(Collected data):
import Literature.AlgebraicGeometry.Frobenioids.BirationalNormalizationExampleClauses
import Literature.AlgebraicGeometry.Frobenioids.BirationalizationBiratData
import Literature.AlgebraicGeometry.Frobenioids.BaseIdentityPreStepsSlim
import HarnessLib

/-!
# Frobenioids I, Example 4.6: "`C` is of [strictly] rational type" — PROVED

Mochizuki, *The geometry of Frobenioids I: the general theory*, Kyushu J. Math. **62** (2008)
293–400, kurims text p. 87 [cite: MochizukiFrdI2008, Ex. 4.6 p.87]: "Now observe that `C` is of [strictly]
rational type [cf. Definition 4.5, (ii)]". PROOF-ONLY; sequel of `BirationalNormalizationExampleClauses.lean`
(seat abc-iut-L1-t8), in seat abc-iut-L1-t3's Def. 4.5 (ii) vocabulary `PreFrobenioidData.IsStrictlyRational`
/ `IsRational` AT THE birationalization datum `PreFrobenioid.biratData hF hsq` of seat abc-iut-L6-t6 (whose
`Φ^birat` is the concrete rational-function subfunctor `biratSubgroup`, seat abc-iut-L1-t5) — the same shape in
which [FrdI] Thm. 6.4 (i) "rational type" was proved for `C_{K/F}` (`isStrictlyRational_arith`): for ANY support
predicate `Supp` obeying the support axiom (`𝔭 ∈ Supp(a)` iff some primary element of the class `𝔭` is `≼ a`).

Content: the primary elements of `Φ(A) = ℤ_{≥0} × ℤ_{≥0}` are those with exactly one non-zero coordinate
(`isPrimary_iff`), so `Prime(Φ(A)) = {𝔭₁, 𝔭₂}`; the element `(1,0) − (0,1) ∈ Φ^birat(A)` is the divisor of the
birational unit `[(0,1,0,1) ; (0,0,1,1)]` (`of_one_zero_div_mem_biratSubgroup`, via seat abc-iut-L1-t5's
`div_invDiv_mem_biratSubfunctor`); whence every `A_n` is strictly rational (`isStrictlyRational`) and rational
(`isRational`). Not here: "every object of `(C^un-tr)^birat` is Frobenius-compact".
No statement of the paper is strengthened; nothing here takes a side on [IUTchIII] Cor. 3.12.
-/

namespace Literature.AlgebraicGeometry.Frobenioids

open CategoryTheory Opposite

namespace Ex46

open PreFrobenioid

variable {G : Type} [AddCommGroup G] (P : Datum G)

/-! ### Primary elements and primes of `ℤ_{≥0} × ℤ_{≥0}` -/

/-- Divisibility in `ℤ_{≥0}²` is componentwise `≤`. [cite: MochizukiFrdI2008, §0 p.12] -/
theorem dvd_iff_le (x y : Multiplicative (ℕ × ℕ)) :
    x ∣ y ↔ (Multiplicative.toAdd x).1 ≤ (Multiplicative.toAdd y).1 ∧ (Multiplicative.toAdd x).2 ≤ (Multiplicative.toAdd y).2 := by
  constructor
  · rintro ⟨c, rfl⟩
    rw [toAdd_mul]
    exact ⟨Nat.le_add_right _ _, Nat.le_add_right _ _⟩
  · rintro ⟨h1, h2⟩
    refine ⟨Multiplicative.ofAdd ((Multiplicative.toAdd y).1 - (Multiplicative.toAdd x).1,
      (Multiplicative.toAdd y).2 - (Multiplicative.toAdd x).2), Multiplicative.toAdd.injective ?_⟩
    rw [toAdd_mul, toAdd_ofAdd]
    exact Prod.ext (by simp only [Prod.fst_add]; omega) (by simp only [Prod.snd_add]; omega)

/-- `x ≼ y` in `ℤ_{≥0}²` iff `supp x ⊆ supp y` (a zero coordinate of `y` is a zero coordinate of `x`).
[cite: MochizukiFrdI2008, §0 p.12] -/
theorem precsim_iff (x y : Multiplicative (ℕ × ℕ)) :
    Precsim x y ↔ ((Multiplicative.toAdd y).1 = 0 → (Multiplicative.toAdd x).1 = 0) ∧
      ((Multiplicative.toAdd y).2 = 0 → (Multiplicative.toAdd x).2 = 0) := by
  constructor
  · rintro ⟨n, hn, hdvd⟩
    rw [dvd_iff_le, toAdd_pow, Prod.smul_fst, Prod.smul_snd, smul_eq_mul, smul_eq_mul] at hdvd
    constructor
    · intro h; rw [h, mul_zero] at hdvd; omega
    · intro h; rw [h, mul_zero] at hdvd; omega
  · rintro ⟨h1, h2⟩
    refine ⟨(Multiplicative.toAdd x).1 + (Multiplicative.toAdd x).2 + 1, by omega, ?_⟩
    rw [dvd_iff_le, toAdd_pow, Prod.smul_fst, Prod.smul_snd, smul_eq_mul, smul_eq_mul]
    constructor
    · rcases Nat.eq_zero_or_pos (Multiplicative.toAdd y).1 with h | h
      · rw [h1 h]; exact Nat.zero_le _
      · nlinarith
    · rcases Nat.eq_zero_or_pos (Multiplicative.toAdd y).2 with h | h
      · rw [h2 h]; exact Nat.zero_le _
      · nlinarith

/-- `x = 1` in `ℤ_{≥0}²` iff both coordinates vanish. [cite: MochizukiFrdI2008, §0 p.12] -/
theorem eq_one_iff (x : Multiplicative (ℕ × ℕ)) : x = 1 ↔ (Multiplicative.toAdd x).1 = 0 ∧ (Multiplicative.toAdd x).2 = 0 := by
  rw [← toAdd_eq_zero]
  exact ⟨fun h => ⟨by rw [h]; rfl, by rw [h]; rfl⟩, fun h => Prod.ext h.1 h.2⟩

/-- **The primary elements of `ℤ_{≥0}²`** are those with exactly one non-zero coordinate.
[cite: MochizukiFrdI2008, §0 p.12] -/
theorem isPrimary_iff (x : Multiplicative (ℕ × ℕ)) :
    IsPrimary x ↔ ((Multiplicative.toAdd x).1 ≠ 0 ∧ (Multiplicative.toAdd x).2 = 0) ∨
      ((Multiplicative.toAdd x).1 = 0 ∧ (Multiplicative.toAdd x).2 ≠ 0) := by
  constructor
  · rintro ⟨hx, hmin⟩
    rw [Ne, eq_one_iff] at hx
    by_cases h1 : (Multiplicative.toAdd x).1 = 0
    · exact Or.inr ⟨h1, fun h2 => hx ⟨h1, h2⟩⟩
    · by_cases h2 : (Multiplicative.toAdd x).2 = 0
      · exact Or.inl ⟨h1, h2⟩
      · -- both coordinates non-zero: `(1, 0) ≼ x` but `x ⋠ (1, 0)`
        exfalso
        have hb : Precsim (Multiplicative.ofAdd ((1 : ℕ), (0 : ℕ))) x :=
          (precsim_iff _ _).mpr ⟨fun h => absurd h h1, fun _ => rfl⟩
        have hne : Multiplicative.ofAdd ((1 : ℕ), (0 : ℕ)) ≠ (1 : Multiplicative (ℕ × ℕ)) := by
          rw [Ne, eq_one_iff]; simp
        have := ((precsim_iff _ _).mp (hmin _ hne hb)).2 rfl
        exact h2 this
  · intro h
    refine ⟨fun h1 => ?_, fun b hb hbx => ?_⟩
    · rw [eq_one_iff] at h1
      rcases h with ⟨h, -⟩ | ⟨-, h⟩
      · exact h h1.1
      · exact h h1.2
    · rw [Ne, eq_one_iff] at hb
      obtain ⟨hb1, hb2⟩ := (precsim_iff _ _).mp hbx
      refine (precsim_iff _ _).mpr ⟨fun hb1' => ?_, fun hb2' => ?_⟩
      · rcases h with ⟨hx1, hx2⟩ | ⟨hx1, _⟩
        · exact absurd ⟨hb1', hb2 hx2⟩ hb
        · exact hx1
      · rcases h with ⟨_, hx2⟩ | ⟨hx1, hx2⟩
        · exact hx2
        · exact absurd ⟨hb1 hx1, hb2'⟩ hb

/-! ### The germ `(1,0) − (0,1) ∈ Φ^birat(A)` -/

/-- The element `(1, 0) − (0, 1)` of `Φ(A)^gp = ℤ²` lies in `Φ^birat(A)`: it is the divisor of the birational unit
given by the pair of pre-steps `(0,1,0,1), (0,0,1,1) : A_{n−1} ⇉ A_n`. [cite: MochizukiFrdI2008, Ex. 4.6 p.87] -/
theorem of_one_zero_div_mem_biratSubgroup (A : Obj P) :
    Algebra.GrothendieckGroup.of (Multiplicative.ofAdd (((1 : ℕ), (0 : ℕ))) : Multiplicative (ℕ × ℕ)) /
        Algebra.GrothendieckGroup.of (Multiplicative.ofAdd (((0 : ℕ), (1 : ℕ))) : Multiplicative (ℕ × ℕ)) ∈
      biratSubgroup (toElem P) (baseObj (toElem P) A) := by
  let E : Obj P := ⟨A.idx - 1⟩
  obtain ⟨δ₁, h₁⟩ := exists_hom P E A 0 1 0 1 zero_le_one le_rfl (by simp [E])
  obtain ⟨δ₂, h₂⟩ := exists_hom P E A 0 0 1 1 le_rfl zero_le_one (by simp [E])
  have hδ₁ : IsCoAngularPreStep (toElem P) δ₁ := (isCoAngularPreStep_iff P δ₁).mpr (by rw [h₁])
  have hδ₂ : IsPreStep (toElem P) δ₂ := (isPreStep_iff P δ₂).mpr (by rw [h₂])
  have key := div_invDiv_mem_biratSubfunctor (toElem P) δ₁ δ₂ hδ₁ hδ₂ (Subsingleton.elim _ _)
  rw [invDiv_eq, invDiv_eq, div_eq, div_eq, h₁, h₂] at key
  exact key

/-! ### Strict rationality -/

/-- **Example 4.6: "`C` is of [strictly] rational type"** (FrdI p. 87) — PROVED at THE birationalization
(`PreFrobenioid.biratData`, Def. 4.5 (ii) as `PreFrobenioidData.IsStrictlyRational`) for any support predicate obeying
the support axiom: for the prime of `(k, 0)` take `a = (1,0)`, `b = (0,1)` (`a − b ∈ Φ^birat`, `𝔭 ∈ Supp(a)`,
`𝔭 ∉ Supp(b)`), and symmetrically. [cite: MochizukiFrdI2008, Ex. 4.6 p.87] -/
theorem isStrictlyRational (hF : IsFrobenioid (toElem P)) (hsq : HasBiratSquares (toElem P))
    (Supp : ∀ {X : Discrete PUnit.{1}}, (PreFrobenioidData.ofFunctor Φ (toElem P)).Mon X →
      Primes ((PreFrobenioidData.ofFunctor Φ (toElem P)).Mon X) → Prop)
    (hSupp : ∀ (X : Discrete PUnit.{1}) (a : Multiplicative (ℕ × ℕ)) (𝔭 : Primes (Multiplicative (ℕ × ℕ))),
      Supp (X := X) a 𝔭 ↔ ∃ (a₀ : Multiplicative (ℕ × ℕ)) (h₀ : IsPrimary a₀),
        Quotient.mk (primarySetoid _) ⟨a₀, h₀⟩ = 𝔭 ∧ Precsim a₀ a)
    (A : Obj P) :
    PreFrobenioidData.IsStrictlyRational (PreFrobenioid.biratData hF hsq) Supp A := by
  intro 𝔭
  obtain ⟨⟨a₀, ha₀⟩, rfl⟩ := Quotient.exists_rep 𝔭
  have hmem := of_one_zero_div_mem_biratSubgroup P A
  -- the two primes
  rcases (isPrimary_iff a₀).mp ha₀ with ⟨h1, h2⟩ | ⟨h1, h2⟩
  · refine ⟨Multiplicative.ofAdd (((1 : ℕ), (0 : ℕ))), Multiplicative.ofAdd (((0 : ℕ), (1 : ℕ))), hmem, ?_, ?_⟩
    · exact (hSupp _ _ _).mpr ⟨a₀, ha₀, rfl, (precsim_iff _ _).mpr ⟨fun h => absurd h one_ne_zero, fun _ => h2⟩⟩
    · rintro hS
      obtain ⟨a₁, ha₁, hrep, hprec⟩ := (hSupp _ _ _).mp hS
      have h10 : Precsim a₁ a₀ := Quotient.exact hrep
      have e1 : (Multiplicative.toAdd a₁).1 = 0 := ((precsim_iff _ _).mp hprec).1 rfl
      have e2 : (Multiplicative.toAdd a₁).2 = 0 := ((precsim_iff _ _).mp h10).2 h2
      exact ha₁.1 ((eq_one_iff a₁).mpr ⟨e1, e2⟩)
  · refine ⟨Multiplicative.ofAdd (((0 : ℕ), (1 : ℕ))), Multiplicative.ofAdd (((1 : ℕ), (0 : ℕ))), ?_, ?_, ?_⟩
    · exact (Subgroup.div_mem_comm_iff _).mp hmem
    · exact (hSupp _ _ _).mpr ⟨a₀, ha₀, rfl, (precsim_iff _ _).mpr ⟨fun _ => h1, fun h => absurd h one_ne_zero⟩⟩
    · rintro hS
      obtain ⟨a₁, ha₁, hrep, hprec⟩ := (hSupp _ _ _).mp hS
      have h10 : Precsim a₁ a₀ := Quotient.exact hrep
      have e2 : (Multiplicative.toAdd a₁).2 = 0 := ((precsim_iff _ _).mp hprec).2 rfl
      have e1 : (Multiplicative.toAdd a₁).1 = 0 := ((precsim_iff _ _).mp h10).1 h1
      exact ha₁.1 ((eq_one_iff a₁).mpr ⟨e1, e2⟩)

/-- Hence every object of `C` is rational (Def. 4.5 (ii): a pull-back morphism from a strictly rational object
— the identity). [cite: MochizukiFrdI2008, Ex. 4.6 p.87] -/
theorem isRational (hF : IsFrobenioid (toElem P)) (hsq : HasBiratSquares (toElem P))
    (Supp : ∀ {X : Discrete PUnit.{1}}, (PreFrobenioidData.ofFunctor Φ (toElem P)).Mon X →
      Primes ((PreFrobenioidData.ofFunctor Φ (toElem P)).Mon X) → Prop)
    (hSupp : ∀ (X : Discrete PUnit.{1}) (a : Multiplicative (ℕ × ℕ)) (𝔭 : Primes (Multiplicative (ℕ × ℕ))),
      Supp (X := X) a 𝔭 ↔ ∃ (a₀ : Multiplicative (ℕ × ℕ)) (h₀ : IsPrimary a₀),
        Quotient.mk (primarySetoid _) ⟨a₀, h₀⟩ = 𝔭 ∧ Precsim a₀ a)
    (A : Obj P) :
    PreFrobenioidData.IsRational (PreFrobenioid.biratData hF hsq) Supp A :=
  ⟨A, 𝟙 A, PreFrobenioidData.isPullbackMorphism_id _ A, isStrictlyRational P hF hsq Supp hSupp A⟩

end Ex46

end Literature.AlgebraicGeometry.Frobenioids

(Exercise prompt):
Look at the entries above. Say how many lines have the word "obeying", and give only the number.

(Task output):
2